I have a lot of respect for England, and for their arts. But we cannot compare the number of classical composers in the UK to that in Germany, or in France. It's not the same story.

You've spoken admiringly of this tradition and the exciting potentials that  musique concrète offered. And for a while, you, too, worked with tape machines alongside Henry and Schaeffer. So why did you ultimately move from the tape machine to Stockhausen's side – the world of the synthesiser? Why did that other technology seem more appropriate for what you wanted to express?

Actually, I don't think that I left the world of  musique concrète. I think what you're describing with Pierre Henry is one side: The roots of sampling and recording sounds with a microphone. And on the other side you have the electronic approach of dealing with oscillators and filters. So that was the world of synthesisers. I always thought that electronic music, the way I see it, was resting on both these pillars, not just one.

And there was something else. You mentioned Pink Floyd and early prog rock. I was a bit frustrated about the Groupe de Recherche Musicales (GRM) in the sense that these guys had a very intellectual approach towards music. Ultimately, they were making the same mistakes as some people from the establishment of classical music - judging what was coming from pop culture ... not even rejecting it, but just outright ignoring it.

While, if you were truly listening to the first Pink Floyd albums or Soft Machine, they were dealing with the same kind of principles and textures, creating a journey from sounds. I wanted to create a link between experimentation and pop.

I always thought that melodies were at the heart of music. And I still remember how, in those days, Iannis Xenakis came to a masterclass at the GRM and said something quite unexpected: That all emotions in music are suspect. When you are at that stage of the debate, it becomes a kind of hysterical intellectual statement. This purely experimental, almost scientific approach seemed to me quite, quite far away from what I wanted to express as a musician.

You did, however, eventually record something at the GRM: A 7inch single called “La Cage / Erosmachine”. On the one hand, these pieces have something of the experimental avant garde of that time about them. But then you put this freaked out drumming on top of it, which completely pulls it into a different direction. It almost feels like a statement of defiance.

It was exactly that! Alhough it was released later, I'd made the music when I was studying at the GRM. All the synth sequences came from the studio. But the thing is that we hardly had any time there. Students did not have the right to go there, the studio was handled by the headquarters of the Groupe de Recherche.
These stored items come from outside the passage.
/-! ## §2 Choosing the weight at the regime home -/

/-- **THE WEIGHT CAN BE CHOSEN, REGIME HOME**: from a GUARDED ∃-weight certificate «at every admissible Stage-13 tuple with provisos in the regime and every `(g₀, os)`, SOME
`Wsh` with `ShellWeightBound (cr …) … Wsh`» (module 24's `exists_shellWeight_keyedOn₁₃CoPR_of_constLayer`, module 25's `…_readingOfRecord₁₃CoPR`, or any explicit-carrier N21 module read at
guarded tuples), SOME re-weighting `w` of the reading carries `S_N21 (SRec₁₃CoPROn (re-weighted cr) Rg)` (classical choice per tuple).  HYPOTHESIS only; NE7c NOT proved. [folklore] -/
theorem exists_reweight_s_N21_sRec₁₃CoPROn
    (hW : ∀ (F : T4Family) (θ : Stage13RParams F N) (hP : θ.Provisos₁₃CoPR F N), Rg F θ → θ.Admissible F N → ∀ (g₀ : ℕ → ℝ) (os : List (ULoop F)),
      ∃ Wsh : ℕ → ℝ, ShellWeightBound (cr F θ hP g₀ os).l₀ (cr F θ hP g₀ os).T (cr F θ hP g₀ os).A (cr F θ hP g₀ os).B (cr F θ hP g₀ os).shA
        (cr F θ hP g₀ os).shB Wsh) :
    ∃ w : (F : T4Family) → (θ : Stage13RParams F N) → θ.Provisos₁₃CoPR F N → (ℕ → ℝ) → List (ULoop F) → ℕ → ℝ,
      S_N21 (SRec₁₃CoPROn (fun F θ hP g₀ os => { cr F θ hP g₀ os with Wsh := w F θ hP g₀ os }) Rg) := by
  classical
  refine ⟨fun F θ hP g₀ os => if hθ : Rg F θ ∧ θ.Admissible F N then (hW F θ hP hθ.1 hθ.2 g₀ os).choose else (cr F θ hP g₀ os).Wsh, ?_⟩
  refine (s_N21_sRec₁₃CoPROn_reweight_iff_forall cr Rg _).2 fun F θ hP hRg hθ g₀ os => ?_
  rw [dif_pos ⟨hRg, hθ⟩]
  exact (hW F θ hP hRg hθ g₀ os).choose_spec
So we made a copy of the key to still be able to go inside at night, and to use the first sequencers and electronic sounds.

I still remember that we were spending entire nights there to record as many sounds as we could on tapes, to get tapes full of sequences. “La Cage” was done entirely like this. And yes, it was a statement of defiance, as you said, to add some drums in a kind of akward way.

I did all of this with a roto tom, you know, a small percussion and by moving the pitch. I was totally not a drummer, so it was quite imperfect. And this was quite in sync with this rawness of the moment we spoke about.

So the GRM eventually ended up with its own set of rules, just as Schaeffer had always wanted.  The opening bars of Oxymore start with  a recording of Pierre Henry explaining his rules. But then you gradually manipulate the recording. And just when he is about to reveal the secret, he disappears.  

Thank you for mentioning that, very few people got that moment. I became quite good friends with Pierre Henry's widow and she said:

“You know, Pierre, wherever he is, should be very happy for the respect brought to his work. But  he should also be happy for betraying him enough.”

That's the idea behind that opening: There he is, talking in a rather pompous way about the rules while he spent his entire lifetime breaking the rules. For Oxymore I thought it was important to return to that rule-breaking spirit. I do believe that would have made him very happy indeed.